Reading one paper, the GNS construction is mentioned as follows:
It is important to recall that a result (theorem) due to Gel'fand, Naimark and Segal (GNS) establishes that for any $\omega$ on $\mathcal{A}$ there always exists a representation $(f_\omega, \mathfrak{h}_\omega)$ of $\mathcal{A}$ and $\Phi_\omega\in \mathfrak{h}_\omega$ (usually called a cyclic vector) such that $f_\omega(\mathcal{A})\Phi_\omega$ is dense in $\mathfrak{h}_\omega$ and $\omega(A)=\langle \Phi_\omega | f_{\omega}(\mathcal{A})|\Phi_\omega\rangle$. Moreover the GNS result warrants that up to unitary equivalence, $(f_\omega,\mathfrak{h}_\omega)$ is the unique cyclic representation of $\mathcal{A}$.

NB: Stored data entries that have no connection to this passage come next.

/-!
# `Balaban1983to89.B9Eq3138FirstFactors` — T. Bałaban, *Propagators for lattice gauge theories in a background field*, Commun. Math. Phys.
**99** (1985) 389–434 [Balaban1985BackgroundPropagators], Sect. D, p. 423, THE DISPLAYED ESTIMATE AFTER (3.138) («This estimate is given for
first factors in a term»): the three-line bound of `‖ζ∇G₀DRG′D*Δ⁽²⁾Δ(y′)A‖_β` — Theorem 3.3 (3.45) for `G₀` with the derivative `D` absorbed
into `G₀`, then Theorem 3.1 (3.43)/(3.42) for `RG′D*`, then (3.137) for `Δ⁽²⁾`, the two block decompositions `Σ_{y₁}`, `Σ_{y₁,y₂}` of [4] (2.52)
and the scale transfer `L^{j₁}η ↦ Lʲη` of [4] Lemma 2.1 (2.60) — TYPED AS PRINTED over r16's block-normed spaces (`B11SectG.BlockNorm`/`HasMaj`,
the Hölder sizes abstract) with the `Δ⁽²⁾` FACTOR CONCRETE ([5]'s `C_j⁽²⁾` realised as `𝒞 = calC`, FILE 74 `B9Eq3134MatrixConcrete` §7) —
FILE 77 of the Sect. B–D programme of cell `lit-balaban`, seat r06 (B9 fold owner); rows **B9.Eq3.138** / **B9.Thm3.12** (member cells;
heads are the lead's word)

statement-level skeleton of published theorems with citation tags; proofs where landed; nothing here is a claim about the Yang–Mills mass gap

DOCFIX v1.1 (seat r06 gen 28, 2026-08-25; referee ref-4 g97 note D-g97-1, zero weight): the quotations of the p. 423 display and of (3.43)/(3.45)
p. 398 now carry print's SCALE SUPERSCRIPTS on the Hölder sizes — `‖ζ‖^ξ_β` (`ξ = L^{−j}`), `‖λ‖^{ξ′}_{β+ε}` (`ξ′ = L^{−j′}`), and `‖ζ_{Δ̃(y₁)}…‖^{ξ₁}_{β+ε}`
in the p. 423 display (renders p035-x4 / p010-x4 re-read as images) — which v1 omitted. Content unaffected (the sizes are abstract letters inside
`bP`, `bH`). Declarations, statements and proofs are byte-identical to the tree copy of record (p382874, sha16 191e910dd2feed29).

CITATION HEADER (lean-in-tree rule).  B9 = [Balaban1985BackgroundPropagators] (held `paper:balaban1985-cmp99-background-propagators`, journal
page = PDF page + 388; render `b2b-balaban-ref1/pages/1985-cmp99-background-propagators/…-p035-x2.png` READ AS AN IMAGE by this seat
2026-08-24 — the text layer p0035 does not carry the display).  p. 423 [PDF 35], after (3.138): «Estimates of the terms in this series are now a
little bit more complicated. It is connected with the fact that we have derivatives in the operator Δ′_π + Δ⁽²⁾_π which have to be applied
either to the operator on the right, or on the left, because kernels of the operators defining Δ_π + Δ⁽²⁾_π are not regular enough.
‖ζ∇G₀DRG′D\*Δ⁽²⁾Δ(y′)A‖_β ≦ Σ_{y₁} B′₀(ε,β)(Lʲη)^{−β}(‖ζ‖^ξ_β + |ζ|)·e^{−δ₀d(y,y₁)}(‖ζ_{Δ̃(y₁)}RG′D\*Δ⁽²⁾Δ(y′)A‖^{ξ₁}_{β+ε} + |ζ_{Δ̃(y₁)}RG′D\*Δ⁽²⁾Δ(y′)A|)
 ≦ Σ_{y₁,y₂} B′₀(ε,β)(Lʲη)^{−β}(‖ζ‖^ξ_β + |ζ|)·e^{−δ₀d(y,y₁)}B₀(β + ε)L^{j₁}η(‖ζ_{Δ̃(y₁)}‖^{ξ₁}_{β+ε} + |ζ_{Δ̃(y₁)}|)e^{−δ₀d(y₁,y₂)}|Δ(y₂)Δ⁽²⁾Δ(y′)A|
 ≦ B′₀(ε,β)B₀(β + ε)(Lʲη)^{1−β}(‖ζ‖^ξ_β + |ζ|)e^{−(1−α)δ₀d(y,y′)}O(1)Mα₀(L^{j′}η)^{−2}|A|,
the supremum |A| is taken over several j′-blocks surrounding Δ(y′). This estimate is given for first factors in a term, the remaining factors
are easier to estimate, following the above pattern. Let us notice that constants O(1) we get depend only on B₀(ε) with ε properly chosen
(e.g. ε = 1/2), so they are absolute constants depending on d and L only, and the series (3.138) is convergent for α₀ restricted by a small,
absolute constant. The convergence is in all norms appearing in the formulation of Theorem 3.3. This implies that the theorem is valid for
G₁.»  The letters print names (render p010 re-read): Theorem 3.1/3.3 (3.45) p. 398 «‖ζ∇_UG′(U)∇\*_Uλ‖_β ≦ B′₀(ε,β₀)(Lʲη)^{−β}(‖ζ‖^ξ_β +
|ζ|)e^{−δ₀d(y,y′)}(‖λ‖^{ξ′}_{β+ε} + |λ|) … ξ = L^{−j}, supp λ ⊂ Δ̃(y), y′ ∈ Λ_{j′}, ξ′ = L^{−j′}», (3.43) p. 398 «‖ζ∇_UG′(U)λ‖_β,
‖ζG′(U)∇\*_Uλ‖_β ≦ B₀(β₀)(Lʲη)^{1−β}(‖ζ‖^ξ_β + |ζ|)e^{−δ₀d(y,y′)}|λ|, ξ = L^{−j}», p. 398 «the choice of derivatives ∇_U, ∇\*_U is conventional … Using Lemma 2.1 in [4] we may replace the factor
(Lʲη)^α by (Lʲη)^β(L^{j′}η)^γ with β + γ = α, j, j′ are indices of localizations»; (3.137) p. 423 «|(Δ⁽²⁾A)(b)| ≦ O(1)Mα₀(Lʲη)⁻²|A|,
b∈Δ(y), y∈Λ_j».  [4] = [Balaban1984PropagatorsII] (2.52)–(2.55) p. 232 (the block decomposition — our paraphrase: insert Σ_yΔ(y) = I between
the factors — and the triangle inequality (2.54)), Lemma 2.1 (2.60)–(2.61) p. 234.

WHAT IS PROVED (kernel; theorems only — 0 `def`, 0 named fact, 0 sorry).  Three block-normed spaces on one `B6.Geometry` (𝔅 = `g.Site`,
`g.len y = Lʲη`, `g.dist`): `bA` on the bond configurations `FA` (print: the sup sizes `|Δ(y₂)·|`), `bP` on an intermediate space `P` (print:
the sizes `‖ζ_{Δ̃(y₁)}·‖_{β+ε} + |ζ_{Δ̃(y₁)}·|`, the cut-offs `ζ_{Δ̃(y₁)}` being `bP.cut` with cost `κ_P`), `bH` on a target `H` (print: the sizes
`‖ζ∇·‖_β` normalised by `‖ζ‖_β + |ζ|`).  Letters (hypotheses of the printed exponential shape, each the object of another row): `GzD : P → H`
(print `ζ∇G₀D`) with majorant `B′·w(y)·e^{−δ₁d(y,y₁)}` — (3.45) for `G₀`, `w(y) = (Lʲη)^{−β}`, `B′ = B′₀(ε,β)`; `RGDs : FA → P` (print
`RG′D\*`) with `B₁·(L^{j₁}η)·e^{−δ₁d(y₁,y₂)}` — (3.43)/(3.42)₃ for `G′` after `R`, `B₁ = B₀(β+ε)`; `Δ2 : FA → FA` with `θ·v(y′)·e^{−δ₁d(y₂,y′)}`
— (3.137), `θ = O(1)Mα₀`, `v(y′) = (L^{j′}η)^{−2}`.
* §1 (generic [4] bookkeeping) `hasMaj_comp_exp_weighted` — composition (2.52)/(2.55) with prefactors depending on the OUTER variables
  (`u(y)`, `v(y′)` factor out of the `Σ_{y″}` of (2.52)); **`hasMaj_comp_exp_transfer`** — the same when the inner kernel carries the scale
  weight `L^{j″}η` of its left variable: [4] (2.60) `L^{j″}η ≦ L·Lʲη·e^{αδ₀d(y,y″)}` (`B9SectDL2Decay.len_pow_le_of_ineq260`, under `log L ≦ αδ₀RM`)
  moves it onto the outer variable at the cost `L` and the rate `αδ₀` — the p. 398 remark in the form print uses it here.
* §2 THE DISPLAY: `line1` (first `≦`: the letter (3.45) through the partition of unity of `P`, `HasMaj.bound`), `line2` (second `≦`: the two
  letters composed, `Σ_{y₁,y₂}`), **`firstFactors`** (third `≦`, as a majorant of the composite `ζ∇G₀D ∘ RG′D\* ∘ Δ⁽²⁾` from `bA` to `bH`):
  `[κ_Pκ_A·L·c²·B′B₁θ]·w(y)·(Lʲη)·v(y′)·e^{−ρd(y,y′)}` for every `ρ ≧ 0` with `ρ + 2σ + αδ₀ ≦ δ₁` (`σ` = the rate spent on each row sum
  (2.61), constant `c`) — print: `B′₀B₀(Lʲη)^{1−β}·O(1)Mα₀(L^{j′}η)^{−2}·e^{−(1−α)δ₀d(y,y′)}`; `line3` (the same read on `Δ(y′)A`).
* §3 **`firstFactors_concrete`** — the display WITH THE `Δ⁽²⁾` FACTOR CONCRETE: `bA` = the sharp-block sup sizes `BlockNorm.ofBlocks g blk` on
  the real coordinates `S × ι → ℝ` of FILE 74, `Δ2 = mulVecLin (delta2 calC)` (p10's `B9Delta2Def134.delta2` of the realised matrix `𝒞`), its
  majorant `θ_Δe^{δ₁R}e^{−δ₁d}` being FILE 74's `B9Eq3134MatrixConcrete.hasMaj_delta2_calC_exp` (θ_Δ = [2dC₃‖τ‖(Σ_i‖e_i‖)M_e c₀·#lv]·(Mα₀) =
  `O(1)·Mα₀`; regime of `B7Eq136SecondOrder` verbatim, budget `w_j(c)‖K_j(c)‖ ≦ c₀Mα₀(Lʲ)^{d−2}`, box range `R`).

HONEST SCOPE / NOT CLAIMED.  (i) The letters `ζ∇G₀D` ((3.45) for `G₀` = Theorem 3.3, row B9.Thm3.3) and `RG′D\*` ((3.43)/(3.42)₃ for `G′` =
Theorem 3.1 with `R = I − P` of (3.49), rows B9.Thm3.1 / B9.Eq3.49) are HYPOTHESES of the printed shape between ABSTRACT block norms; the
Hölder sizes `‖·‖^ξ_β` (scale superscripts `ξ = L^{−j}`, `ξ₁`, `ξ′` as printed), the cut-offs `ζ`, `ζ_{Δ̃(y₁)}` and the normalisation by `‖ζ‖^ξ_β + |ζ|` live inside `bP`, `bH`, `w` and are not modelled
(as in `B9SectDSup`, whose factored bookkeeping this display feeds).  (ii) In §3 only the `Δ⁽²⁾` factor is discharged; print's weight
`(L^{j′}η)^{−2}` of (3.137) is absorbed in FILE 74's flat-carrier units (`v ≡ 1` there; located in FILE 74 (iii)/(vi) and the lead's note (b) of
Q-B9-26-3), and the flat carrier's block-spin factor `L : ℕ` is not identified with the geometry's `g.L`.  (iii) Rates are explicit: with all
three letters at one rate `δ₁` the conclusion holds at every `ρ ≧ 0` with `ρ + 2σ + αδ₀ ≦ δ₁` — print's `(1 − α)δ₀` absorbs the two row sums
into `α` (cell GAPS G-B9-r06-2 pattern; no claim either way).  (iv) «the remaining factors are easier to estimate, following the above pattern»,
the convergence of (3.138) «in all norms» and Theorem 3.12 itself are NOT treated here (`B9SectDSup`/`B9SectDL2Decay`/`B9Delta2PiMajorant
.series3138_rightEntry` by reference).  (v) LOCATED (zero weight, for FILE 76's readers): print never bounds the dressing `DRG′D\*` as a sup → sup
operator — its outer `D` is absorbed into the neighbouring `G₀` exactly as displayed here; FILE 76's hypotheses `hP`/`hPt` (sup-block majorants
of `1 − T`, `1 − Tᵀ`) hold on every finite lattice but their constants are not the print's `O(1)`; the printed route for the dressed summands
of (3.135) inside (3.138) is this file's.  Constants explicit, unoptimised.  NOT summit progress.

RELATED IN THE TREE, NOT DUPLICATED (searched 2026-08-24: stems `*3138*`, `*FirstFactor*`, `*Delta2*` in `Balaban1983to89/`; `B4Eq218FirstFactor` is
[B4]'s unrelated (2.18)): `B9SectDSup` (product/weight norms, `HasMaj.transfer` for ℕ-powers with the ratio inside the kernel — here the
single power sits on the summation variable, whence §1), `B9SectDL2Decay.len_pow_le_of_ineq260` (USED), r16 `B11SectG` (`hasMaj_comp`,
`conv_exp_le`, `HasMaj.bound` — USED), FILE 74 `B9Eq3134MatrixConcrete.hasMaj_delta2_calC_exp` (USED), FILE 76 `B9Delta2PiMajorant` (the
dressing algebra at the sup level; see (v)).  Unit `lit-balaban-r06`, HOME `run/shared/lean/pub/lit-balaban/`.
-/

noncomputable section

open scoped BigOperators Matrix

namespace Literature.MathematicalPhysics.QuantumFieldTheory.Balaban1983to89.B9Eq3138FirstFactors

open Literature.MathematicalPhysics.QuantumFieldTheory.Balaban1983to89
open B11SectG B6RandomWalk

/-! ## §1 [4] (2.52)–(2.55) with prefactors on the outer variables, and with the scale transfer (2.60) on the summation variable -/

section Generic

variable {g : B6.Geometry} {F₁ F₂ F₃ : Type} [AddCommGroup F₁] [Module ℝ F₁] [AddCommGroup F₂] [Module ℝ F₂]
  [AddCommGroup F₃] [Module ℝ F₃]

/-- **composition with prefactors depending on the outer variables**: `T₁` with majorant `u(y)e^{−ρ₁d(y,y″)}` after `T₂` with
`v(y′)e^{−ρ₂d(y″,y′)}` has `κ₂·u(y)·v(y′)·c·e^{−ρd(y,y′)}` for `0 ≦ ρ ≦ ρ₂`, `ρ + σ ≦ ρ₁` — [4] (2.52) (insert the partition of unity of the
middle space), (2.54) and the row sum (2.61) at the rate `σ`; `u(y)`, `v(y′)` factor out of the sum over `y″`.
[cite: Balaban1984PropagatorsII, (2.52)–(2.55) p.232, (2.61) p.234] -/
theorem hasMaj_comp_exp_weighted {b₁ : BlockNorm g F₁} {b₂ : BlockNorm g F₂} {b₃ : BlockNorm g F₃}
    {T₁ : F₂ →ₗ[ℝ] F₃} {T₂ : F₁ →ₗ[ℝ] F₂} (u v : g.Site → ℝ) {ρ₁ ρ₂ ρ σ c : ℝ}
    (htri : Triangle254 g) (hd : ∀ a b : g.Site, 0 ≤ g.dist a b) (hrow : RowSum g σ c)
    (hu : ∀ y, 0 ≤ u y) (hv : ∀ y, 0 ≤ v y) (hρ : 0 ≤ ρ) (hρ₂ : ρ ≤ ρ₂) (hρ₁ : ρ + σ ≤ ρ₁)
    (h₁ : HasMaj b₂ b₃ T₁ (fun y y'' => u y * Real.exp (-(ρ₁ * g.dist y y''))))
    (h₂ : HasMaj b₁ b₂ T₂ (fun y'' y' => v y' * Real.exp (-(ρ₂ * g.dist y'' y')))) :
    HasMaj b₁ b₃ (T₁ ∘ₗ T₂) (fun y y' => b₂.κ * u y * v y' * c * Real.exp (-(ρ * g.dist y y'))) := by
  refine (hasMaj_comp h₁ h₂ fun a b => mul_nonneg (hu a) (Real.exp_nonneg _)).mono fun a b => ?_
  have hconv := conv_exp_le htri hd hrow hρ hρ₂ hρ₁ a b
  calc ∑ y'' : g.Site, u a * Real.exp (-(ρ₁ * g.dist a y'')) * (b₂.κ * (v b * Real.exp (-(ρ₂ * g.dist y'' b))))
      = b₂.κ * u a * v b *
          ∑ y'' : g.Site, Real.exp (-(ρ₁ * g.dist a y'')) * Real.exp (-(ρ₂ * g.dist y'' b)) := by
        rw [Finset.mul_sum]; exact Finset.sum_congr rfl fun y'' _ => by ring
    _ ≤ b₂.κ * u a * v b * (c * Real.exp (-(ρ * g.dist a b))) :=
        mul_le_mul_of_nonneg_left hconv (mul_nonneg (mul_nonneg b₂.κ_nonneg (hu a)) (hv b))
    _ = _ := by ring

Now, considering the math there is a theorem and a corresponding proof. My point here is not to discuss these. My point here is to discuss the intuition about this construction from the Physics point of view.
So the first thing that makes me confused: in the $C^\ast$-algebra approach, I thought each state $\omega : \mathcal{A}\to \mathbb{R}$ was the counterpart of a ket $|\phi\rangle$ in the traditional approach.
We see in the GNS construction, though, that each state $\omega$ induces one representation. In other words, instead of having for each $\omega$ one ket, we have for each $\omega$ one whole Hilbert space.
More than that, we have that cyclic vector condition, which physically I don't understand.
So my question is: what is the intuition on the GNS construction from the Physics point of view? How does states $\omega$ from the algebraic approach relates to kets $|\psi\rangle$ (state vectors) in the traditional approach? What is that cyclic vector condition about from a physical perspective?
Best Answer
The basic idea of the GNS construction is that you use a single state (often this will be the vacuum, if we're working on flat space) to recreate the entire Hilbert space. This is indeed related to the cyclicity : the set of all vectors generated by the action of the algebra on the vacuum is dense in the resulting Hilbert space. So to generate the full Hilbert space, just apply every member of the $C^*$-algebra to generate a dense subset of the Hilbert space, then do the Cauchy completion of those to generate the full Hilbert space.
A simple way to get back the usual representation as a Hilbert space is to consider the product of three members of the algebra, then their representation $\pi$ as Hilbert space operators becomes
$$\omega(ABC) = \langle \omega, \pi(ABC) \omega \rangle$$
Then you can just define the states $\vert \psi \rangle = \pi(C) \vert \omega \rangle$ and $\vert \phi \rangle = \pi(A) \vert \omega \rangle$, then your state becomes
$$\omega(ABC) = \langle \phi, \pi(B) \psi \rangle$$
This becomes then the usual transition between two states.
A simple example of this would be for instance to consider the creation and annihilation operators on the vacuum. They do form a $C^*$ algebra, and they can act on the vacuum state to create any number of states that will form a Hilbert space. On the other hand, no amount of applying creation operators on the vacuum will give you the state defined by the Fock state
$$\vert 1,1,1,1,1,.... \rangle$$
If we had used this state as the basic $\omega$, we would have a unitarily inequivalent theory.